Federal civil courts usually limit themselves to lawsuits against the United States, violations of federal or constitutional laws, copyright, antitrust, bankruptcy, patent, most maritime cases, and when parties are in different states and the amount in dispute exceeds $75,000 (this is called diversity jurisdiction).
Magistrate courts usually handle cases where bail has been, or needs to be set, or search warrants are needed. Some magistrate courts handle small to medium-sized civil lawsuits, and in some states, the magistrate courts are also known as small claims courts.
Municipal courts are state courts dedicated to a specific city or county. These courts handle minor criminal cases and traffic tickets, and sometimes landlord/tenant lawsuits, etc.
Probate courts are often on a county-by-county level, and have jurisdiction over wills, the administration of estates, the appointment of guardians, conservatorships, and involuntary hospitalizations. Some probate courts also issue marriage licenses.
Small claims courts are for limited disputes over (smaller) amounts of money. Lawyers are usually not allowed to represent parties in small claims courts.
State courts are any courts within a state that are not part of the federal court system.
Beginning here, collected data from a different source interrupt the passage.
import Mathlib
import HarnessLib
import Literature.Probability.Percolation.CornerPercolation
import Literature.Probability.Percolation.ProdBernoulliRusso
import Literature.Probability.Percolation.HalfPlaneUCatch
import Literature.Probability.LatticeModels.DomainDiscretisation
import Literature.Barriers.CriticalPhenomena.EmbeddingModulusUniqueness
import Summits.CriticalPhenomena.CardyFormulaZ2.Theorems.CardySelfDualSegmentSegmentOpenStubCrossingProbPolynomial

/-!
# Crux `SegmentOpen` (stmt-CriticalPhenomena-5471), line `Sketch`:
# stub `stub_uniformComplexBound_of_smallMesh`

Worker file. The theorem name, namespace, `open` lines and the statement text are EXACTLY those
registered by the lead's skeleton (`work/SegmentOpen.lean`, `Cruxes/SegmentOpen/Lines/Sketch.lean`);
do not change them. Helper lemmas live in the sub-namespace `UniformComplexBoundLargeMesh`, above
the theorem, each with a docstring.

S4g of the line (LARGE MESH IS HARMLESS): the small-mesh uniform complex bound S4s (the bound on
the disc `B(t₀, r)` for the crossing polynomials of `R` at meshes `δ < δ₁(R)`) upgrades to all
meshes `δ > 0` with the same radius `r`. Proof: the carrier of `R` lies in a closed ball
`B̄(0, M)`, so a vertex `y` of `ℤ²` drawn at a mesh `δ ≥ δ₁` (`δ √2 (y₀ + i y₁) ∈ R.carrier`) is
drawn at mesh `δ₁` inside `B̄(0, M)`: all of them lie in ONE finite set `U` (`meshVertices_finite`).
The coin-space crossing event is then a cylinder event over the fixed coordinate set `U × {0, 1}`
(locality of open crossings, `HalfPlaneArm.determinedBy_openCrossing_of_finite`, read through
`mem_cornerConfig_iff`), so `RussoPath.prodBernoulli_real_eq_sum_powerset` writes `P_t(R, δ)` as
the cylinder polynomial `Σ_{T ⊆ U × {0,1}, T ∈ event} ∏_i (w_i if i ∈ T else 1 - w_i)` with
`w_{(v, j)} = (1/2) X^j` (exactly S1's formula, now over an index set independent of `δ ≥ δ₁`).
Each complex weight has modulus `≤ 2 + |z|`, so the polynomial is bounded by
`(2 (2 + |z|))^{2 |U|} ≤ (2 (3 + r))^{2 |U|}` on `B(t₀, r)` (`|z| ≤ 1 + r` there); and the
polynomial `p` of the statement, which agrees with `P_·(R, δ)` on the infinite set `[0, 1]`, IS
that cylinder polynomial (`Polynomial.eq_of_infinite_eval_eq`). The bound `max C_small C_large`
serves all `δ > 0`.
-/

noncomputable section

namespace Summit.CriticalPhenomena.CardyFormulaZ2.Theorems

open Literature.Probability Literature.Barriers.CriticalPhenomena
open Literature.Probability.RandomPlanarGeometry (ConformalRectangle ConformalEquiv MarkedDomain)
open Filter Set Topology

namespace UniformComplexBoundLargeMesh

open Literature.Probability.LatticeModels Literature.Probability.Percolation

/-- For `δ > 0` only finitely many vertices of `ℤ²` are drawn (on `√2 ℤ²`, at mesh `δ`) inside a
bounded set `Ω`: they are the mesh vertices of `Ω` at mesh `δ √2` (`meshVertices_finite`). -/
theorem finite_drawn {Ω : Set ℂ} (hΩ : Bornology.IsBounded Ω) {δ : ℝ} (hδ : 0 < δ) :
    {y : Site 2 | (δ : ℂ) * squareLatticeEmbedding.z y ∈ Ω}.Finite := by
  -- adapted from `finite_verts`
  -- (Theorems/CardySelfDualSegmentSegmentOpenStubCrossingProbPolynomial.lean)
  have h : {y : Site 2 | (δ : ℂ) * squareLatticeEmbedding.z y ∈ Ω} =
      meshVertices Ω (δ * Real.sqrt 2) := by
    ext y
    simp only [Set.mem_setOf_eq, mem_meshVertices_iff, meshPoint]
    rw [show squareLatticeEmbedding.z y = (Real.sqrt 2 : ℂ) * Site.toComplex y from rfl,
      ← mul_assoc, Complex.ofReal_mul]
  rw [h]
  exact meshVertices_finite hΩ (mul_pos hδ (Real.sqrt_pos.2 two_pos))

/-- A vertex drawn at a mesh `δ ≥ δ₁ > 0` inside a set `Ω ⊆ B̄(0, M)` is drawn at mesh `δ₁`
inside `B̄(0, M)` (`δ₁ |z y| ≤ δ |z y| ≤ M`). -/
theorem drawn_subset_of_le {Ω : Set ℂ} {M : ℝ} (hM : Ω ⊆ Metric.closedBall 0 M) {δ₁ δ : ℝ}
    (hδ₁ : 0 < δ₁) (hδ : δ₁ ≤ δ) :
    {y : Site 2 | (δ : ℂ) * squareLatticeEmbedding.z y ∈ Ω} ⊆
      {y : Site 2 | (δ₁ : ℂ) * squareLatticeEmbedding.z y ∈ Metric.closedBall (0 : ℂ) M} := by
  intro y hy
  have h := hM hy
  rw [Metric.mem_closedBall, dist_zero_right, norm_mul,
    Complex.norm_of_nonneg (hδ₁.le.trans hδ)] at h
  rw [Set.mem_setOf_eq, Metric.mem_closedBall, dist_zero_right, norm_mul,
    Complex.norm_of_nonneg hδ₁.le]
  exact (mul_le_mul_of_nonneg_right hδ (norm_nonneg _)).trans h

/-- If the vertices drawn at mesh `δ` inside the carrier of `R` all lie in the finite set `U`,
the coin-space form `{S | cornerConfig S ∈ E}` of the crude crossing event `E` is a cylinder
event over the coins and splitting bits of `U`: `E` depends only on the edges with both endpoints
drawn in the carrier (`HalfPlaneArm.determinedBy_openCrossing_of_finite`), and the state of such
an edge `{v, v + e_j}` reads the two bits at `v` only (`mem_cornerConfig_iff`). -/
theorem determinedBy_coinEvent_of_subset (R : ConformalRectangle) (δ : ℝ) {U : Finset (Site 2)}
    (hU : {y : Site 2 | (δ : ℂ) * squareLatticeEmbedding.z y ∈ R.carrier} ⊆ ↑U) :
    DeterminedBy
      {S : Set (Site 2 × Fin 2) | cornerConfig S ∈
        embDomainCrossing squareLatticeEmbedding.z R.carrier δ (R.arc 0) (R.arc 2)}
      ↑(U ×ˢ (Finset.univ : Finset (Fin 2))) := by
  -- adapted from `determinedBy_coinEvent`
  -- (Theorems/CardySelfDualSegmentSegmentOpenStubCrossingProbPolynomial.lean)
  have hE := HalfPlaneArm.determinedBy_openCrossing_of_finite (U.finite_toSet.subset hU)
    {u | Metric.infDist ((δ : ℂ) * squareLatticeEmbedding.z u) (R.arc 0) ≤ 2 * δ}
    {v | Metric.infDist ((δ : ℂ) * squareLatticeEmbedding.z v) (R.arc 2) ≤ 2 * δ}
  rw [determinedBy_iff] at hE ⊢
  intro S S' hSS'
  -- the two coin sets agree on the bits of the vertices of `U`
  have hcoin : ∀ v ∈ U, ∀ j : Fin 2, ((v, j) ∈ S ↔ (v, j) ∈ S') := by
    intro v hv j
    have hmem : (v, j) ∈ (↑(U ×ˢ (Finset.univ : Finset (Fin 2))) : Set (Site 2 × Fin 2)) := by
      rw [Finset.coe_product, Finset.coe_univ]
      exact ⟨hv, Set.mem_univ _⟩
    exact ⟨fun h => ((Set.ext_iff.1 hSS' (v, j)).1 ⟨h, hmem⟩).1,
      fun h => ((Set.ext_iff.1 hSS' (v, j)).2 ⟨h, hmem⟩).1⟩
  -- hence the two corner configurations agree on the edges joining two drawn vertices
  refine hE (cornerConfig S) (cornerConfig S') ?_
  ext e
  refine and_congr_left fun he => ?_
  rw [mem_cornerConfig_iff, mem_cornerConfig_iff]
  refine exists_congr fun v => or_congr (and_congr_right fun hev => ?_)
    (and_congr_right fun hev => ?_)
  · exact hcoin v (hU (he v (hev ▸ Sym2.mem_mk_left _ _))) 0
  · have hv : v ∈ U := hU (he v (hev ▸ Sym2.mem_mk_left _ _))
    exact iff_congr (hcoin v hv 0) (not_congr (hcoin v hv 1))

/-- If the coin-space crossing event at mesh `δ` is a cylinder event over the finite coordinate
set `K`, the crude crossing probability `P_t(R, δ)` is a polynomial `q` in `t` bounded by
`(2 (2 + |z|))^{|K|}` at every `z ∈ ℂ`. Indeed `RussoPath.prodBernoulli_real_eq_sum_powerset`
(parameters `1/2` on coins, `t/2` on splitting bits) gives S1's cylinder polynomial
`q = Σ_{T ⊆ K, T ∈ event} ∏_{i ∈ K} (w_i if i ∈ T else 1 - w_i)` with `w_{(v, j)} = (1/2) X^j`,
and on `ℂ` each weight `(1/2) z^j`, `1 - (1/2) z^j` (`j ∈ {0, 1}`) has modulus at most `2 + |z|`,
so `|q(z)| ≤ Σ_{T ⊆ K} (2 + |z|)^{|K|} = (2 (2 + |z|))^{|K|}`. -/
theorem exists_cylinderPolynomial (R : ConformalRectangle) (δ : ℝ) {K : Finset (Site 2 × Fin 2)}
    (hK : DeterminedBy
      {S : Set (Site 2 × Fin 2) | cornerConfig S ∈
        embDomainCrossing squareLatticeEmbedding.z R.carrier δ (R.arc 0) (R.arc 2)} ↑K) :
    ∃ q : Polynomial ℝ, (∀ t : unitInterval, cornerCrossingProb t R δ = q.eval (t : ℝ)) ∧
      ∀ z : ℂ, ‖(q.map (algebraMap ℝ ℂ)).eval z‖ ≤ (2 * (2 + ‖z‖)) ^ K.card := by
  classical
  -- S1's cylinder polynomial over `K`
  refine ⟨∑ T ∈ K.powerset, if (↑T : Set (Site 2 × Fin 2)) ∈
      {S : Set (Site 2 × Fin 2) | cornerConfig S ∈
        embDomainCrossing squareLatticeEmbedding.z R.carrier δ (R.arc 0) (R.arc 2)} then
      ∏ i ∈ K, (if i ∈ T then Polynomial.C (1 / 2 : ℝ) * Polynomial.X ^ (i.2 : ℕ)
        else 1 - Polynomial.C (1 / 2 : ℝ) * Polynomial.X ^ (i.2 : ℕ)) else 0,
    fun t => ?_, fun z => ?_⟩
  · -- adapted from the proof of `stub_crossingProbPolynomial`
    -- (Theorems/CardySelfDualSegmentSegmentOpenStubCrossingProbPolynomial.lean)
    -- the parameters as monomials in `t`: `p_{(v, j)} = (1/2) t^j`
    have hw : ∀ i : Site 2 × Fin 2,
        ((cornerParam t i : unitInterval) : ℝ) = 1 / 2 * (t : ℝ) ^ (i.2 : ℕ) := by
      rintro ⟨v, j⟩
      fin_cases j <;> simp
    have h := RussoPath.prodBernoulli_real_eq_sum_powerset hK (cornerParam t)
    change (prodBernoulli (cornerParam t)).real _ = _
    rw [h, Polynomial.eval_finsetSum]
    refine Finset.sum_congr rfl fun T _ => ?_
    by_cases hT : (↑T : Set (Site 2 × Fin 2)) ∈ {S : Set (Site 2 × Fin 2) | cornerConfig S ∈
        embDomainCrossing squareLatticeEmbedding.z R.carrier δ (R.arc 0) (R.arc 2)}
    · simp only [if_pos hT, Polynomial.eval_prod]
      refine Finset.prod_congr rfl fun i _ => ?_
      by_cases hi : i ∈ T
      · simp only [if_pos hi, Polynomial.eval_mul, Polynomial.eval_C, Polynomial.eval_pow,
          Polynomial.eval_X, hw]
      · simp only [if_neg hi, Polynomial.eval_sub, Polynomial.eval_one, Polynomial.eval_mul,
          Polynomial.eval_C, Polynomial.eval_pow, Polynomial.eval_X, hw]
    · simp only [if_neg hT, Polynomial.eval_zero]
  · rw [Polynomial.eval_map, ← Polynomial.aeval_def, map_sum]
    -- each weight has modulus at most `2 + |z|`
    have hw : ∀ (i : Site 2 × Fin 2) (T : Finset (Site 2 × Fin 2)),
        ‖Polynomial.aeval z (if i ∈ T then Polynomial.C (1 / 2 : ℝ) * Polynomial.X ^ (i.2 : ℕ)
          else 1 - Polynomial.C (1 / 2 : ℝ) * Polynomial.X ^ (i.2 : ℕ))‖ ≤ 2 + ‖z‖ := by
      intro i T
      have hj : ‖z ^ (i.2 : ℕ)‖ ≤ 1 + ‖z‖ := by
        obtain ⟨v, j⟩ := i
        fin_cases j <;> simp
      have hc : ‖Polynomial.aeval z (Polynomial.C (1 / 2 : ℝ) * Polynomial.X ^ (i.2 : ℕ))‖
          ≤ 1 + ‖z‖ := by
        rw [map_mul, Polynomial.aeval_C, map_pow, Polynomial.aeval_X, norm_mul,
          Complex.coe_algebraMap, Complex.norm_of_nonneg (by norm_num : (0 : ℝ) ≤ 1 / 2)]
        linarith [norm_nonneg (z ^ (i.2 : ℕ)), norm_nonneg z]
      split_ifs
      · linarith [norm_nonneg z]
      · rw [map_sub, map_one]
        refine (norm_sub_le _ _).trans ?_
        rw [norm_one]
        linarith
    refine (norm_sum_le _ _).trans ?_
    refine (Finset.sum_le_sum (g := fun _ => (2 + ‖z‖) ^ K.card) fun T _ => ?_).trans
      (le_of_eq ?_)
    · show _ ≤ (2 + ‖z‖) ^ K.card
      split_ifs
      · rw [map_prod, norm_prod]
        exact (Finset.prod_le_prod (fun i _ => norm_nonneg _) fun i _ => hw i T).trans
          (le_of_eq (Finset.prod_const _))
      · rw [map_zero, norm_zero]
        positivity
    · rw [Finset.sum_const, Finset.card_powerset, nsmul_eq_mul, Nat.cast_pow, Nat.cast_ofNat,
        mul_pow]

end UniformComplexBoundLargeMesh

open UniformComplexBoundLargeMesh Literature.Probability.LatticeModels
  Literature.Probability.Percolation in
/-- S4g (glue; M). LARGE MESH IS HARMLESS: the small-mesh uniform bound S4s upgrades to the full
S4 (all `δ > 0`, same radius). For `δ ≥ δ₁(R)` only the finitely many vertices `y` with
`δ √2 · y ∈ R.carrier ⊆ B̄(0, M)` can be drawn, all in one finite set `U` uniformly in
`δ ≥ δ₁`; the crude crossing event is a cylinder event over their coins and splitting bits, so
(`RussoPath.prodBernoulli_real_eq_sum_powerset`, as in S1) the crossing polynomial is
`Σ_{T} [T ∈ event] ∏_{i} w_i` with `w_i ∈ {1/2, X/2, 1 - X/2}`, whence
`|p(z)| ≤ (2 (2 + |z|))^{2|U|} ≤ (2 (3 + r))^{2|U|}` on the disc `B(t₀, r)` (the polynomial
agreeing with `P_·(R, δ)` on `[0,1]` is unique); the bound `max C_small C_large` serves all
`δ > 0`. -/
theorem stub_uniformComplexBound_of_smallMesh :
    (∀ t₀ : unitInterval, ∃ r > 0, ∀ R : ConformalRectangle, ∃ δ₁ > 0, ∃ C : ℝ, ∀ δ : ℝ,
      0 < δ → δ < δ₁ → ∀ p : Polynomial ℝ,
        (∀ t : unitInterval, Percolation.cornerCrossingProb t R δ = p.eval (t : ℝ)) →
        ∀ z ∈ Metric.ball ((t₀ : ℝ) : ℂ) r, ‖(p.map (algebraMap ℝ ℂ)).eval z‖ ≤ C) →
    ∀ t₀ : unitInterval, ∃ r > 0, ∀ R : ConformalRectangle, ∃ C : ℝ, ∀ δ : ℝ, 0 < δ →
      ∀ p : Polynomial ℝ,
        (∀ t : unitInterval, Percolation.cornerCrossingProb t R δ = p.eval (t : ℝ)) →
        ∀ z ∈ Metric.ball ((t₀ : ℝ) : ℂ) r, ‖(p.map (algebraMap ℝ ℂ)).eval z‖ ≤ C := by
  intro hsmall t₀
  obtain ⟨r, hr, hR⟩ := hsmall t₀
  refine ⟨r, hr, fun R => ?_⟩
  obtain ⟨δ₁, hδ₁, C, hC⟩ := hR R
  -- the carrier is bounded: inside a closed ball `B̄(0, M)`
  obtain ⟨M, hM⟩ := (Metric.isBounded_iff_subset_closedBall (0 : ℂ)).1 R.isBounded
  -- the vertices drawn at any mesh `δ ≥ δ₁` all lie in the finite set `U = hfin.toFinset`
  have hfin := finite_drawn (Ω := Metric.closedBall (0 : ℂ) M) Metric.isBounded_closedBall hδ₁
  refine ⟨max C ((2 * (3 + r)) ^ (hfin.toFinset ×ˢ (Finset.univ : Finset (Fin 2))).card),
    fun δ hδ p hp z hz => ?_⟩
  rcases lt_or_ge δ δ₁ with hlt | hle
  · -- small mesh: the hypothesis
    exact (hC δ hδ hlt p hp z hz).trans (le_max_left _ _)
  · -- large mesh: a cylinder polynomial over the fixed coordinate set `U × {0, 1}`
    have hsub : {y : Site 2 | (δ : ℂ) * squareLatticeEmbedding.z y ∈ R.carrier} ⊆
        ↑hfin.toFinset := by
      rw [Set.Finite.coe_toFinset]
      exact drawn_subset_of_le hM hδ₁ hle
    have hK := determinedBy_coinEvent_of_subset R δ hsub
    obtain ⟨q, hq, hqz⟩ := exists_cylinderPolynomial R δ hK
    -- `p` IS the cylinder polynomial `q`: they agree on the infinite set `[0, 1]`
    have hpq : p = q := by
      refine Polynomial.eq_of_infinite_eval_eq p q ((Set.Icc_infinite zero_lt_one).mono ?_)
      intro x hx
      have h1 : cornerCrossingProb ⟨x, hx⟩ R δ = p.eval x := hp ⟨x, hx⟩
      have h2 : cornerCrossingProb ⟨x, hx⟩ R δ = q.eval x := hq ⟨x, hx⟩
      rw [h1] at h2
      exact h2
    -- `|z| ≤ 1 + r` on the disc
    have hz1 : ‖z‖ ≤ 1 + r := by
      rw [Metric.mem_ball, dist_eq_norm] at hz
      have ht₀ : ‖((t₀ : ℝ) : ℂ)‖ ≤ 1 := by
        rw [Complex.norm_of_nonneg (unitInterval.nonneg t₀)]
        exact unitInterval.le_one t₀
      calc ‖z‖ = ‖(z - ((t₀ : ℝ) : ℂ)) + ((t₀ : ℝ) : ℂ)‖ := by rw [sub_add_cancel]
        _ ≤ ‖z - ((t₀ : ℝ) : ℂ)‖ + ‖((t₀ : ℝ) : ℂ)‖ := norm_add_le _ _
        _ ≤ 1 + r := by linarith
    rw [hpq]
    exact (hqz z).trans ((pow_le_pow_left₀ (by positivity) (by linarith) _).trans
      (le_max_right _ _))

end Summit.CriticalPhenomena.CardyFormulaZ2.Theorems
import Summits.AtomisticToContinuum.Crystallization.Theorems.ChargedEnergyGapStackingWords
import HarnessLib

/-!
# Charged energy gap — lens-3 g62, part P-S: counting points of a separated reference in a ball (the charging lemma's first input)

Cell `decomp-a2c`, seat lens-3, generation 62, part P-S (after P-R `ChargedEnergyGapStackingWords`).  ELEMENTARY·PROVED, folklore volume packing:
a finite `s`-separated set of points within distance `R` of a centre has at most `((2R + s)/s)³` points (the balls of radius `s/2` about the points are
disjoint and lie in the ball of radius `R + s/2`); hence for an `IsSeparatedRef s` reference `P` the set `P.points ∩ closedBall x R` is FINITE and has
`ncard ≤ ((2R + s)/s)³`.  This is the space-filling input of the CHARGING LEMMA of memo g62 §2.3 (g63 agenda item 2): near pairs are charged onto
priced excised sites, and the number of reference sites within `3ϱ/8 = 60` of a site is at most `201³` at the record separation `s = 3/5`
(`record_near_ball_count`).
-/

noncomputable section

open scoped Classical

open MeasureTheory
open Literature.MathematicalPhysics.StatisticalMechanics Literature.Geometry.DiscreteGeometry
open Summit.AtomisticToContinuum.Crystallization.Theses.PricedLinkCensus
open Summit.AtomisticToContinuum.Crystallization.Theorems.ChargedEnergyGapNegative

namespace Summit.AtomisticToContinuum.Crystallization.Theorems.ChargedEnergyGapChartDial

section SeparatedCounting

/-- ★ **VOLUME PACKING COUNT**: a finite `s`-separated set of points of `E3` all within distance `R` of `x` has at most `((2R + s)/s)³` points. -/
theorem card_le_of_separated (T : Finset E3) {s R : ℝ} (hs : 0 < s) (hR : 0 ≤ R) (x : E3)
    (hsep : ∀ p ∈ T, ∀ q ∈ T, p ≠ q → s ≤ dist p q) (hT : ∀ p ∈ T, dist p x ≤ R) :
    (T.card : ℝ) ≤ ((2 * R + s) / s) ^ 3 := by
  have hs2 : (0 : ℝ) ≤ s / 2 := by linarith
  -- the small balls are pairwise disjoint
  have hPD : (↑T : Set E3).PairwiseDisjoint fun p => Metric.ball p (s / 2) := by
    intro p hp q hq hpq
    exact Metric.ball_disjoint_ball (by linarith [hsep p hp q hq hpq])
  -- and contained in the big ball
  have hcov : (⋃ p ∈ T, Metric.ball p (s / 2)) ⊆ Metric.closedBall x (R + s / 2) := by
    intro z hz
    rw [Set.mem_iUnion₂] at hz
    obtain ⟨p, hp, hz⟩ := hz
    rw [Metric.mem_ball] at hz
    rw [Metric.mem_closedBall]
    linarith [dist_triangle z p x, hT p hp]
  have hvolU : volume (⋃ p ∈ T, Metric.ball p (s / 2)) = ∑ p ∈ T, volume (Metric.ball p (s / 2)) :=
    measure_biUnion_finset hPD fun p _ => measurableSet_ball
  have hvol : ∑ p ∈ T, volume (Metric.ball p (s / 2)) ≤ volume (Metric.closedBall x (R + s / 2)) := by
    rw [← hvolU]; exact measure_mono hcov
  rw [Finset.sum_congr rfl (fun p _ => Measure.addHaar_ball volume p hs2), Finset.sum_const, nsmul_eq_mul,
    Measure.addHaar_closedBall volume x (by linarith : (0 : ℝ) ≤ R + s / 2), finrank_euclideanSpace_fin, ← mul_assoc] at hvol
  have hV0 : volume (Metric.ball (0 : E3) 1) ≠ 0 := (Metric.measure_ball_pos volume (0 : E3) one_pos).ne'
  have hVt : volume (Metric.ball (0 : E3) 1) ≠ ⊤ := measure_ball_lt_top.ne
  have hvol' : (T.card : ENNReal) * ENNReal.ofReal ((s / 2) ^ 3) ≤ ENNReal.ofReal ((R + s / 2) ^ 3) :=
    (ENNReal.mul_le_mul_iff_left hV0 hVt).1 hvol
  clear hvol
  have hvol := hvol'
  rw [← ENNReal.ofReal_natCast, ← ENNReal.ofReal_mul (Nat.cast_nonneg _), ENNReal.ofReal_le_ofReal_iff (by positivity)] at hvol
  have hkey : (R + s / 2) ^ 3 = ((2 * R + s) / s) ^ 3 * (s / 2) ^ 3 := by
    rw [← mul_pow]; congr 1; field_simp
  rw [hkey] at hvol
  exact le_of_mul_le_mul_right hvol (by positivity)

variable {s : ℝ} {P : PeriodicConfiguration 3}

/-- ★ For an `s`-separated reference, finitely many points lie in any closed ball. -/
theorem IsSeparatedRef.finite_inter_closedBall (hP : IsSeparatedRef s P) (hs : 0 < s) (x : E3) (R : ℝ) :
    (P.points ∩ Metric.closedBall x R).Finite := by
  rcases lt_or_ge R 0 with hR | hR
  · rw [Metric.closedBall_eq_empty.2 hR, Set.inter_empty]; exact Set.finite_empty
  by_contra hinf
  obtain ⟨t, ht, hcard⟩ := Set.Infinite.exists_subset_card_eq hinf (⌈((2 * R + s) / s) ^ 3⌉₊ + 1)
  have hle := card_le_of_separated t hs hR x
    (fun p hp q hq hpq => hP p (ht hp).1 q (ht hq).1 hpq) (fun p hp => Metric.mem_closedBall.1 (ht hp).2)
  rw [hcard] at hle
  have hceil := Nat.le_ceil (((2 * R + s) / s) ^ 3)
  push_cast at hle
  linarith

/-- ★★ **NEAR-BALL COUNT** for an `s`-separated reference: `#(P.points ∩ closedBall x R) ≤ ((2R + s)/s)³`. -/
theorem IsSeparatedRef.ncard_inter_closedBall_le (hP : IsSeparatedRef s P) (hs : 0 < s) {R : ℝ} (hR : 0 ≤ R) (x : E3) :
    ((P.points ∩ Metric.closedBall x R).ncard : ℝ) ≤ ((2 * R + s) / s) ^ 3 := by
  have hF := hP.finite_inter_closedBall hs x R
  rw [Set.ncard_eq_toFinset_card _ hF]
  refine card_le_of_separated hF.toFinset hs hR x (fun p hp q hq hpq => ?_) (fun p hp => ?_)
  · rw [Set.Finite.mem_toFinset] at hp hq
    exact hP p hp.1 q hq.1 hpq
  · rw [Set.Finite.mem_toFinset] at hp
    exact Metric.mem_closedBall.1 hp.2

/-- The same for a Finset of reference points (the form the charging lemma uses: a finite family of near sites). -/
theorem IsSeparatedRef.card_le (hP : IsSeparatedRef s P) (hs : 0 < s) {R : ℝ} (hR : 0 ≤ R) (x : E3) (T : Finset E3)
    (hT : ∀ p ∈ T, p ∈ P.points ∧ dist p x ≤ R) : (T.card : ℝ) ≤ ((2 * R + s) / s) ^ 3 :=
  card_le_of_separated T hs hR x (fun p hp q hq hpq => hP p (hT p hp).1 q (hT q hq).1 hpq) fun p hp => (hT p hp).2

/-- RECORD INSTANCE (memo §2.3): at the record separation `s = 3/5` and the near radius `3ϱ/8 = 60` (`ϱ = 160`) a reference has at most
`201³ = 8 120 601` points within `60` of any point; at the second-shell radius `7/5` at most `(17/3)³ < 182`. -/
theorem record_near_ball_count :
    ((2 * 60 + 3 / 5) / (3 / 5) : ℝ) ^ 3 = 8120601 ∧ ((2 * (7 / 5) + 3 / 5) / (3 / 5) : ℝ) ^ 3 < 182 := by
  norm_num

/-- RECORD COROLLARY: an `IsSeparatedRef (3/5)` reference has at most `8 120 601` points within distance `60` of any point of space. -/
theorem record_near_ball_ncard (hP : IsSeparatedRef (3 / 5) P) (x : E3) :
    ((P.points ∩ Metric.closedBall x 60).ncard : ℝ) ≤ 8120601 := by
  have h := hP.ncard_inter_closedBall_le (by norm_num) (by norm_num : (0 : ℝ) ≤ 60) x
  rw [record_near_ball_count.1] at h
  exact h

end SeparatedCounting

end Summit.AtomisticToContinuum.Crystallization.Theorems.ChargedEnergyGapChartDial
State civil courts vary much, depending on their location. State courts usually hear cases involving theft, traffic tickets, contract disputes, common fraud, small claims, and family-related disputes.
Superior courts hear and decide cases where the amount in dispute is large, and cases of felony crimes, divorces, and disputes involving title or rights to land; and some make appellate rulings on decisions from lower courts.
Supreme courts are higher level appeal courts that hear and decide important cases, for example reviewing decisions made in lower appeals courts, and cases that involve state statutes, and death penalty cases.